Qu’est-ce qui était spécial sur cette édition? La nouvelle conception du boîtier, c’était l’idée de notre nouveau PDG Georges Kern, il a dit 20 ans de succès d’un modèle, le Da Vinci est un temps fou, nous devrions faire quelque chose de nouveau et nos designers ont créé ce nouveau boîtier. A cette époque il n’y avait que l’équipe d’ingénieurs, j’avais déjà pris ma retraite et nous avons développé un nouveau mouvement chronographe, je faisais partie du groupe, mais je ne le dirigeais plus.
Sara Yassine, Kurt Klaus, Marcelle Nadim et Erwan Dantan Directeur des Ventes.
Qu’avez-vous développé? Un nouveau mouvement chronographe complet qui a nécessité plus de quatre ans pour sa réalisation, 2007 a commencé avec une nouvelle Da Vinci après 20 ans, mais sur ce nouveau mouvement chronographe, le calendrier perpétuel ne cadrait pas, ils n’avaient pas la possibilité de faire à la fois le nouveau mouvement chronographe et de reconstruire le calendrier pour ce mouvement de sorte qu’ils l’ont conçu, ils avaient besoin pour ce nouveau modèle d’ une avance, un calendrier perpétuel et c’est exactement le même mouvement que nous avions en 1985.
Le calendrier perpétuel cadrait ici ou ils ont fait un autre mouvement pour cela? Nous avons utilisé le mouvement original de calendrier perpétuel de 1985 pour faire ce nouveau boîtier.
Vous êtes à Beyrouth pour donner une classe d’horlogerie, comment vous sentez-vous?
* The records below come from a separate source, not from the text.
import Mathlib
import HarnessLib
import Literature.Probability.Percolation.Percolation
import Summits.CriticalPhenomena.PercolationContinuityZ3.Theorems.PercNearOneGluingNoHeavyLowerTailAntipodalInterfaceGluing

/-!
# The fibrewise SPLIT inequality (T2) on graphs with a cut vertex between the two terminal pairs

Helper file for crux `stmt-CriticalPhenomena-4575` (`NoHeavyLowerTail`, route `PercNearOneGluingNoHeavy`),
new-inequality factory seat `prim-ineq-gen-1` (gen 9).  Everything here is PROVED; no route definition is touched.
Memos: `run/shared/lean/prim/prim-ineq-gen-1/FINDING-14-core-lemma-refuted.md` §6 and
`FINDING-15-junctions-and-two-sided-nogos.md` §2.

**What this file adds.**  `…AntipodalInterfaceGluing.lean` proves the ABSTRACT set-system form of the one
two-sided mechanism known to be rigorous for the conjectured fibrewise (antipodal) SPLIT inequality T2
(`Σ_Y 1_𝒩(Y) α(Y) γ(Y) ≤ 0` for the 2-colouring `(Y, Yᶜ)` of the free edges, see that file): an
"excluding interface" with up-sets on both sides.  Here we prove the GRAPH-LEVEL statement it was designed
for, in the vocabulary of `Literature.Probability.Percolation` (`openGraph ω = SimpleGraph.fromEdgeSet ω`):

* `reach_decomp` / `reach_iff_side` / `reach_cross_iff` — if every open edge lies inside `U₁` or inside `U₂`
  and `U₁ ∩ U₂ ⊆ {w}` (a cut vertex), then reachability between two vertices of `U₁` is reachability inside
  the `U₁`-edges, and a vertex of `U₁` reaches a vertex of `U₂ ∖ U₁` iff it reaches `w` on side 1 and `w`
  reaches the target on side 2 (induction on `Relation.ReflTransGen`, via
  `SimpleGraph.reachable_fromEdgeSet_eq_reflTransGen_toRel`);
* `cutVertex_antipodal_split_nonpos` — **T2 across a cut vertex**: for terminal pairs `{a,v} ⊆ U₁`,
  `{b,c} ⊆ U₂ ∖ U₁`, fixed open edges `F₁, F₂` and free edges `e₁ : ι₁ → Sym2 V`, `e₂ : ι₂ → Sym2 V` on the
  two sides (labels need not be injective, so multigraphs and every interval `[F, F ∪ W]` of every minor are
  covered), the antipodal correlation sum
  `Σ_{X ⊆ ι₁} Σ_{Z ⊆ ι₂} 1_𝒩 · ([a ~_red v] − [a ~_blue v]) · ([b ~_red c] − [b ~_blue c]) ≤ 0`,
  where red = `F₁ ∪ e₁(X) ∪ F₂ ∪ e₂(Z)`, blue = `F₁ ∪ e₁(Xᶜ) ∪ F₂ ∪ e₂(Zᶜ)` and `𝒩` = "no red and no blue path
  from `{a,v}` to `{b,c}`".  (Equivalently `#{red av|bc, blue a|b|c|v} ≤ #{red av|b|c, blue a|bc|v}` on such
  graphs — FINDING-13 FACT 0; that bookkeeping identity is not repeated here.)

This covers, as theorems, the named obstruction graphs of the injection programme that turned out to be
cut-vertex graphs (FINDING-15 §2: W1, W2, the gen-7 obstruction, the dumbbell, core-lemma instance (i)) and the
383 'cut-vertex gadgets' of kit j094231; the genuinely 2-connected interface has no such certificate
(FINDING-15 §2, 0/1,828).  (Found and proved by this seat, 2026-08-20.)
-/

namespace Summit.CriticalPhenomena.PercolationContinuityZ3.Theorems

namespace AntipodalCutVertex

open Finset Literature.Probability.Percolation AntipodalInterfaceGluing

variable {V : Type*}

/-- Reachability in the open graph of `ω` is the reflexive–transitive closure of "`s(x,y) ∈ ω`". [this work] -/
theorem reachable_iff (ω : Set (Sym2 V)) (x y : V) :
    (openGraph ω).Reachable x y ↔ Relation.ReflTransGen (Sym2.ToRel ω) x y := by
  show (SimpleGraph.fromEdgeSet ω).Reachable x y ↔ _
  rw [SimpleGraph.reachable_fromEdgeSet_eq_reflTransGen_toRel]

/-- An open edge joins its endpoints. [this work] -/
theorem reachable_of_mem {ω : Set (Sym2 V)} {x y : V} (h : s(x, y) ∈ ω) : (openGraph ω).Reachable x y :=
  (reachable_iff ω x y).mpr (Relation.ReflTransGen.single h)

section CutVertex

variable {U₁ U₂ : Set V} {w : V} {ω₁ ω₂ : Set (Sym2 V)}

/-- **Cut-vertex decomposition of reachability.**  If every edge of `ω₁` lies inside `U₁`, every edge of
`ω₂` inside `U₂`, and `U₁ ∩ U₂ ⊆ {w}`, then a vertex reachable in `ω₁ ∪ ω₂` from `s ∈ U₁` is either a
`U₁`-vertex reachable inside `ω₁`, or a `U₂`-vertex reachable from `w` inside `ω₂` with `w` reachable from
`s` inside `ω₁`. [this work] -/
theorem reach_decomp (hU : ∀ x, x ∈ U₁ → x ∈ U₂ → x = w)
    (h₁ : ∀ e ∈ ω₁, ∀ x ∈ e, x ∈ U₁) (h₂ : ∀ e ∈ ω₂, ∀ x ∈ e, x ∈ U₂)
    {s : V} (hs : s ∈ U₁) {x : V} (hx : (openGraph (ω₁ ∪ ω₂)).Reachable s x) :
    (x ∈ U₁ ∧ (openGraph ω₁).Reachable s x) ∨
      (x ∈ U₂ ∧ (openGraph ω₁).Reachable s w ∧ (openGraph ω₂).Reachable w x) := by
  rw [reachable_iff] at hx
  induction hx with
  | refl => exact Or.inl ⟨hs, SimpleGraph.Reachable.refl s⟩
  | @tail y z _ hyz ih =>
    rcases hyz with hyz | hyz
    · -- a side-1 edge: both endpoints in U₁
      have hy : y ∈ U₁ := h₁ _ hyz y (Sym2.mem_mk_left y z)
      have hz : z ∈ U₁ := h₁ _ hyz z (Sym2.mem_mk_right y z)
      rcases ih with ⟨_, r⟩ | ⟨hy2, rw_, _⟩
      · exact Or.inl ⟨hz, r.trans (reachable_of_mem hyz)⟩
      · have hyw : y = w := hU y hy hy2
        subst hyw
        exact Or.inl ⟨hz, rw_.trans (reachable_of_mem hyz)⟩
    · -- a side-2 edge: both endpoints in U₂
      have hy : y ∈ U₂ := h₂ _ hyz y (Sym2.mem_mk_left y z)
      have hz : z ∈ U₂ := h₂ _ hyz z (Sym2.mem_mk_right y z)
      rcases ih with ⟨hy1, r⟩ | ⟨_, rw_, r2⟩
      · have hyw : y = w := hU y hy1 hy
        subst hyw
        exact Or.inr ⟨hz, r, reachable_of_mem hyz⟩
      · exact Or.inr ⟨hz, rw_, r2.trans (reachable_of_mem hyz)⟩

/-- Between two vertices of `U₁`, reachability in `ω₁ ∪ ω₂` is reachability inside `ω₁`. [this work] -/
theorem reach_iff_side (hU : ∀ x, x ∈ U₁ → x ∈ U₂ → x = w)
    (h₁ : ∀ e ∈ ω₁, ∀ x ∈ e, x ∈ U₁) (h₂ : ∀ e ∈ ω₂, ∀ x ∈ e, x ∈ U₂)
    {s x : V} (hs : s ∈ U₁) (hx : x ∈ U₁) :
    (openGraph (ω₁ ∪ ω₂)).Reachable s x ↔ (openGraph ω₁).Reachable s x := by
  constructor
  · intro h
    rcases reach_decomp hU h₁ h₂ hs h with ⟨_, r⟩ | ⟨hx2, r, _⟩
    · exact r
    · have hxw : x = w := hU x hx hx2
      subst hxw
      exact r
  · exact fun r => r.mono (SimpleGraph.fromEdgeSet_mono Set.subset_union_left)

/-- From `s ∈ U₁` to `t ∈ U₂ ∖ U₁`: reachable in `ω₁ ∪ ω₂` iff `s` reaches `w` inside `ω₁` and `w` reaches
`t` inside `ω₂`. [this work] -/
theorem reach_cross_iff (hU : ∀ x, x ∈ U₁ → x ∈ U₂ → x = w)
    (h₁ : ∀ e ∈ ω₁, ∀ x ∈ e, x ∈ U₁) (h₂ : ∀ e ∈ ω₂, ∀ x ∈ e, x ∈ U₂)
    {s t : V} (hs : s ∈ U₁) (ht : t ∉ U₁) :
    (openGraph (ω₁ ∪ ω₂)).Reachable s t ↔
      (openGraph ω₁).Reachable s w ∧ (openGraph ω₂).Reachable w t := by
  constructor
  · intro h
    rcases reach_decomp hU h₁ h₂ hs h with ⟨ht1, _⟩ | ⟨_, r1, r2⟩
    · exact absurd ht1 ht
    · exact ⟨r1, r2⟩
  · rintro ⟨r1, r2⟩
    exact (r1.mono (SimpleGraph.fromEdgeSet_mono Set.subset_union_left)).trans
      (r2.mono (SimpleGraph.fromEdgeSet_mono Set.subset_union_right))

end CutVertex

section Split

variable {ι₁ ι₂ : Type*} [DecidableEq ι₁] [Fintype ι₁] [DecidableEq ι₂] [Fintype ι₂]

/-- One side of a glued colouring is the fixed open edges `F` plus the free edges labelled by `X`,
`F ∪ e '' X`; it is monotone in `X`. [this work] -/
theorem side_mono (F : Set (Sym2 V)) {ι : Type*} (e : ι → Sym2 V) {X X' : Finset ι} (h : X ⊆ X') :
    F ∪ e '' (↑X : Set ι) ⊆ F ∪ e '' (↑X' : Set ι) :=
  Set.union_subset_union_right F (Set.image_mono (Finset.coe_subset.mpr h))

/-- All edges of a side `F ∪ e '' X` lie inside its vertex set. [this work] -/
theorem side_subset {U : Set V} {F : Set (Sym2 V)} {ι : Type*} {e : ι → Sym2 V}
    (hF : ∀ s ∈ F, ∀ x ∈ s, x ∈ U) (he : ∀ i, ∀ x ∈ e i, x ∈ U) (X : Finset ι) :
    ∀ s ∈ F ∪ e '' (↑X : Set ι), ∀ x ∈ s, x ∈ U := by
  intro s hs x hx
  rcases hs with hs | ⟨i, _, rfl⟩
  · exact hF s hs x hx
  · exact he i x hx

open scoped Classical in
/-- **The fibrewise SPLIT inequality (T2) across a cut vertex, graph form.**  Let the open-edge universe be
glued from two sides along a single vertex `w` (`U₁ ∩ U₂ ⊆ {w}`; side-1 edges `F₁`, `e₁ i` inside `U₁`, side-2
edges inside `U₂`), with the terminal pair `{a, v} ⊆ U₁` (`a = w` or `v = w` is allowed) and the pair
`{b, c} ⊆ U₂ ∖ U₁`.  Colour the
free edges: red configuration `F₁ ∪ e₁(X) ∪ F₂ ∪ e₂(Z)`, blue configuration `F₁ ∪ e₁(Xᶜ) ∪ F₂ ∪ e₂(Zᶜ)`.  Then
`Σ_X Σ_Z 1[no monochromatic {a,v}–{b,c} path] · ([a~v red] − [a~v blue]) · ([b~c red] − [b~c blue]) ≤ 0`:
under two-sided separation the colour preferences of the two pairs are negatively correlated.  Proof: the
cut-vertex decomposition turns the sum into the excluding-interface sum of
`AntipodalInterfaceGluing.sum_excl_mul_pref_mul_pref_nonpos` with the up-sets `{a ~ v}`, `{w ~ {a,v}}` on
side 1 and `{b ~ c}`, `{w ~ {b,c}}` on side 2. [new] -/
theorem cutVertex_antipodal_split_nonpos {U₁ U₂ : Set V} {w a v b c : V}
    (hU : ∀ x, x ∈ U₁ → x ∈ U₂ → x = w)
    (ha : a ∈ U₁) (hv : v ∈ U₁)
    (hb : b ∈ U₂) (hb' : b ∉ U₁) (hc : c ∈ U₂) (hc' : c ∉ U₁)
    {F₁ F₂ : Set (Sym2 V)} (hF₁ : ∀ s ∈ F₁, ∀ x ∈ s, x ∈ U₁) (hF₂ : ∀ s ∈ F₂, ∀ x ∈ s, x ∈ U₂)
    {e₁ : ι₁ → Sym2 V} {e₂ : ι₂ → Sym2 V} (he₁ : ∀ i, ∀ x ∈ e₁ i, x ∈ U₁) (he₂ : ∀ i, ∀ x ∈ e₂ i, x ∈ U₂) :
    ∑ X : Finset ι₁, ∑ Z : Finset ι₂,
      (if (¬ ((openGraph ((F₁ ∪ e₁ '' ↑X) ∪ (F₂ ∪ e₂ '' ↑Z))).Reachable a b ∨
              (openGraph ((F₁ ∪ e₁ '' ↑X) ∪ (F₂ ∪ e₂ '' ↑Z))).Reachable a c ∨
              (openGraph ((F₁ ∪ e₁ '' ↑X) ∪ (F₂ ∪ e₂ '' ↑Z))).Reachable v b ∨
              (openGraph ((F₁ ∪ e₁ '' ↑X) ∪ (F₂ ∪ e₂ '' ↑Z))).Reachable v c)) ∧
           (¬ ((openGraph ((F₁ ∪ e₁ '' ↑Xᶜ) ∪ (F₂ ∪ e₂ '' ↑Zᶜ))).Reachable a b ∨
              (openGraph ((F₁ ∪ e₁ '' ↑Xᶜ) ∪ (F₂ ∪ e₂ '' ↑Zᶜ))).Reachable a c ∨
              (openGraph ((F₁ ∪ e₁ '' ↑Xᶜ) ∪ (F₂ ∪ e₂ '' ↑Zᶜ))).Reachable v b ∨
              (openGraph ((F₁ ∪ e₁ '' ↑Xᶜ) ∪ (F₂ ∪ e₂ '' ↑Zᶜ))).Reachable v c))
        then (1 : ℤ) else 0) *
      ((if (openGraph ((F₁ ∪ e₁ '' ↑X) ∪ (F₂ ∪ e₂ '' ↑Z))).Reachable a v then (1 : ℤ) else 0) -
        (if (openGraph ((F₁ ∪ e₁ '' ↑Xᶜ) ∪ (F₂ ∪ e₂ '' ↑Zᶜ))).Reachable a v then (1 : ℤ) else 0)) *
      ((if (openGraph ((F₁ ∪ e₁ '' ↑X) ∪ (F₂ ∪ e₂ '' ↑Z))).Reachable b c then (1 : ℤ) else 0) -
        (if (openGraph ((F₁ ∪ e₁ '' ↑Xᶜ) ∪ (F₂ ∪ e₂ '' ↑Zᶜ))).Reachable b c then (1 : ℤ) else 0)) ≤ 0 := by
  -- the four up-sets
  set 𝒜 : Finset (Finset ι₁) := Finset.univ.filter (fun X => (openGraph ((F₁ ∪ e₁ '' ↑X))).Reachable a v)
    with h𝒜def
  set ℛ : Finset (Finset ι₁) := Finset.univ.filter
      (fun X => (openGraph ((F₁ ∪ e₁ '' ↑X))).Reachable a w ∨ (openGraph ((F₁ ∪ e₁ '' ↑X))).Reachable v w)
    with hℛdef
  set 𝒢 : Finset (Finset ι₂) := Finset.univ.filter (fun Z => (openGraph ((F₂ ∪ e₂ '' ↑Z))).Reachable b c)
    with h𝒢def
  set 𝒯 : Finset (Finset ι₂) := Finset.univ.filter
      (fun Z => (openGraph ((F₂ ∪ e₂ '' ↑Z))).Reachable w b ∨ (openGraph ((F₂ ∪ e₂ '' ↑Z))).Reachable w c)
    with h𝒯def
  have m𝒜 : ∀ X, X ∈ 𝒜 ↔ (openGraph ((F₁ ∪ e₁ '' ↑X))).Reachable a v := fun X => by
    simp [h𝒜def]
  have mℛ : ∀ X, X ∈ ℛ ↔
      ((openGraph ((F₁ ∪ e₁ '' ↑X))).Reachable a w ∨ (openGraph ((F₁ ∪ e₁ '' ↑X))).Reachable v w) := fun X => by
    simp [hℛdef]
  have m𝒢 : ∀ Z, Z ∈ 𝒢 ↔ (openGraph ((F₂ ∪ e₂ '' ↑Z))).Reachable b c := fun Z => by
    simp [h𝒢def]
  have m𝒯 : ∀ Z, Z ∈ 𝒯 ↔
      ((openGraph ((F₂ ∪ e₂ '' ↑Z))).Reachable w b ∨ (openGraph ((F₂ ∪ e₂ '' ↑Z))).Reachable w c) := fun Z => by
    simp [h𝒯def]
  have h𝒜 : IsUpperSet (𝒜 : Set (Finset ι₁)) := by
    intro X X' hXX' hX
    rw [Finset.mem_coe, m𝒜] at hX ⊢
    exact hX.mono (SimpleGraph.fromEdgeSet_mono (side_mono F₁ e₁ hXX'))
  have hℛ : IsUpperSet (ℛ : Set (Finset ι₁)) := by
    intro X X' hXX' hX
    rw [Finset.mem_coe, mℛ] at hX ⊢
    exact hX.imp (fun r => r.mono (SimpleGraph.fromEdgeSet_mono (side_mono F₁ e₁ hXX')))
      (fun r => r.mono (SimpleGraph.fromEdgeSet_mono (side_mono F₁ e₁ hXX')))
  have h𝒢 : IsUpperSet (𝒢 : Set (Finset ι₂)) := by
    intro Z Z' hZZ' hZ
    rw [Finset.mem_coe, m𝒢] at hZ ⊢
    exact hZ.mono (SimpleGraph.fromEdgeSet_mono (side_mono F₂ e₂ hZZ'))
  have h𝒯 : IsUpperSet (𝒯 : Set (Finset ι₂)) := by
    intro Z Z' hZZ' hZ
    rw [Finset.mem_coe, m𝒯] at hZ ⊢
    exact hZ.imp (fun r => r.mono (SimpleGraph.fromEdgeSet_mono (side_mono F₂ e₂ hZZ')))
      (fun r => r.mono (SimpleGraph.fromEdgeSet_mono (side_mono F₂ e₂ hZZ')))
  -- the cut-vertex translations, for an arbitrary pair of colour classes
  have hav : ∀ (X : Finset ι₁) (Z : Finset ι₂),
      (openGraph ((F₁ ∪ e₁ '' ↑X) ∪ (F₂ ∪ e₂ '' ↑Z))).Reachable a v ↔ X ∈ 𝒜 := fun X Z => by
    rw [m𝒜]
    exact reach_iff_side hU (side_subset hF₁ he₁ X) (side_subset hF₂ he₂ Z) ha hv
  have hbc : ∀ (X : Finset ι₁) (Z : Finset ι₂),
      (openGraph ((F₁ ∪ e₁ '' ↑X) ∪ (F₂ ∪ e₂ '' ↑Z))).Reachable b c ↔ Z ∈ 𝒢 := fun X Z => by
    rw [m𝒢, Set.union_comm]
    exact reach_iff_side (U₁ := U₂) (U₂ := U₁) (fun x h2 h1 => hU x h1 h2)
      (side_subset hF₂ he₂ Z) (side_subset hF₁ he₁ X) hb hc
  have hcr : ∀ (X : Finset ι₁) (Z : Finset ι₂),
      ((openGraph ((F₁ ∪ e₁ '' ↑X) ∪ (F₂ ∪ e₂ '' ↑Z))).Reachable a b ∨
        (openGraph ((F₁ ∪ e₁ '' ↑X) ∪ (F₂ ∪ e₂ '' ↑Z))).Reachable a c ∨
        (openGraph ((F₁ ∪ e₁ '' ↑X) ∪ (F₂ ∪ e₂ '' ↑Z))).Reachable v b ∨
        (openGraph ((F₁ ∪ e₁ '' ↑X) ∪ (F₂ ∪ e₂ '' ↑Z))).Reachable v c) ↔ (X ∈ ℛ ∧ Z ∈ 𝒯) := fun X Z => by
    rw [mℛ, m𝒯,
      reach_cross_iff hU (side_subset hF₁ he₁ X) (side_subset hF₂ he₂ Z) ha hb',
      reach_cross_iff hU (side_subset hF₁ he₁ X) (side_subset hF₂ he₂ Z) ha hc',
      reach_cross_iff hU (side_subset hF₁ he₁ X) (side_subset hF₂ he₂ Z) hv hb',
      reach_cross_iff hU (side_subset hF₁ he₁ X) (side_subset hF₂ he₂ Z) hv hc']
    tauto
  have h := sum_excl_mul_pref_mul_pref_nonpos h𝒜 hℛ h𝒢 h𝒯
  refine Eq.trans_le ?_ h
  refine Finset.sum_congr rfl fun X _ => Finset.sum_congr rfl fun Z _ => ?_
  have e1 := if_congr (α := ℤ) (x := 1) (y := 0)
    (and_congr (not_congr (hcr X Z)) (not_congr (hcr Xᶜ Zᶜ))) rfl rfl
  have e2 := if_congr (α := ℤ) (x := 1) (y := 0) (hav X Z) rfl rfl
  have e3 := if_congr (α := ℤ) (x := 1) (y := 0) (hav Xᶜ Zᶜ) rfl rfl
  have e4 := if_congr (α := ℤ) (x := 1) (y := 0) (hbc X Z) rfl rfl
  have e5 := if_congr (α := ℤ) (x := 1) (y := 0) (hbc Xᶜ Zᶜ) rfl rfl
  rw [e1, e2, e3, e4, e5]

end Split

end AntipodalCutVertex

end Summit.CriticalPhenomena.PercolationContinuityZ3.Theorems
Je suis heureux d’être en mesure de le faire. Les clients pourront démonter les parties d’un mouvement de montre de poche, puis le remonter. C’est bien qu’à mon âge, je sois encore capable de les aider à le faire.
Vous avez 81 ans et vous êtes toujours très actif. Je me réjouis de mes voyages réguliers à l’étranger, que ce soit à Dubai, Hong Kong ou Tokyo, où je rencontre collectionneurs avertis et connaisseurs de la marque pour échanger des idées. J’ai aussi ma famille, ma femme et les enfants. Je suis même un grand-père qui est mon plus grand bonheur dans la vie.
Quelle est la différence chez IWC Schaffhausen depuis vos débuts et ce qu’il est devenu maintenant? La nouvelle technologie, quand j’ai commencé en 1957, nous avions pour la production de pièces, des machines automatiques mécaniques, nous avons aujourd’hui les machines numériques, ordinateurs pour presque tout, sauf pour l’horlogerie. L’horlogerie est toujours la même. Aujourd’hui, quand je suis dans le département d’assemblage, ils font la même chose que je faisais il y a 60 ans, alors que le changement est complet dans la production de pièces, c’est toujours la véritable horlogerie dans le montage, la finition des pièces. Lorsque les pièces proviennent de la machine, elles sont techniquement correctes, précises, mais elles doivent obtenir une bonne finition, car une montre n’est pas seulement une machine, c’est un produit de luxe, et la finition est toujours faite à la main.
Souhaitez-vous ajouter quelque chose? Je suis heureux que l’horlogerie comporte toujours une part artisanale, l’assemblage est à la main, c’est un gage de qualité. J’étais toujours très rapide pour recourir aux nouvelles technologies, quand j’ai appris qu’on utilise l’ordinateur pour faire des dessins, j’ai acheté mon premier ordinateur il y a trente ans, après la Da Vinci. Et à partir de ce moment, je n’ai jamais fait un dessin au crayon, je fis tout sur l’ordinateur et c’est très bien.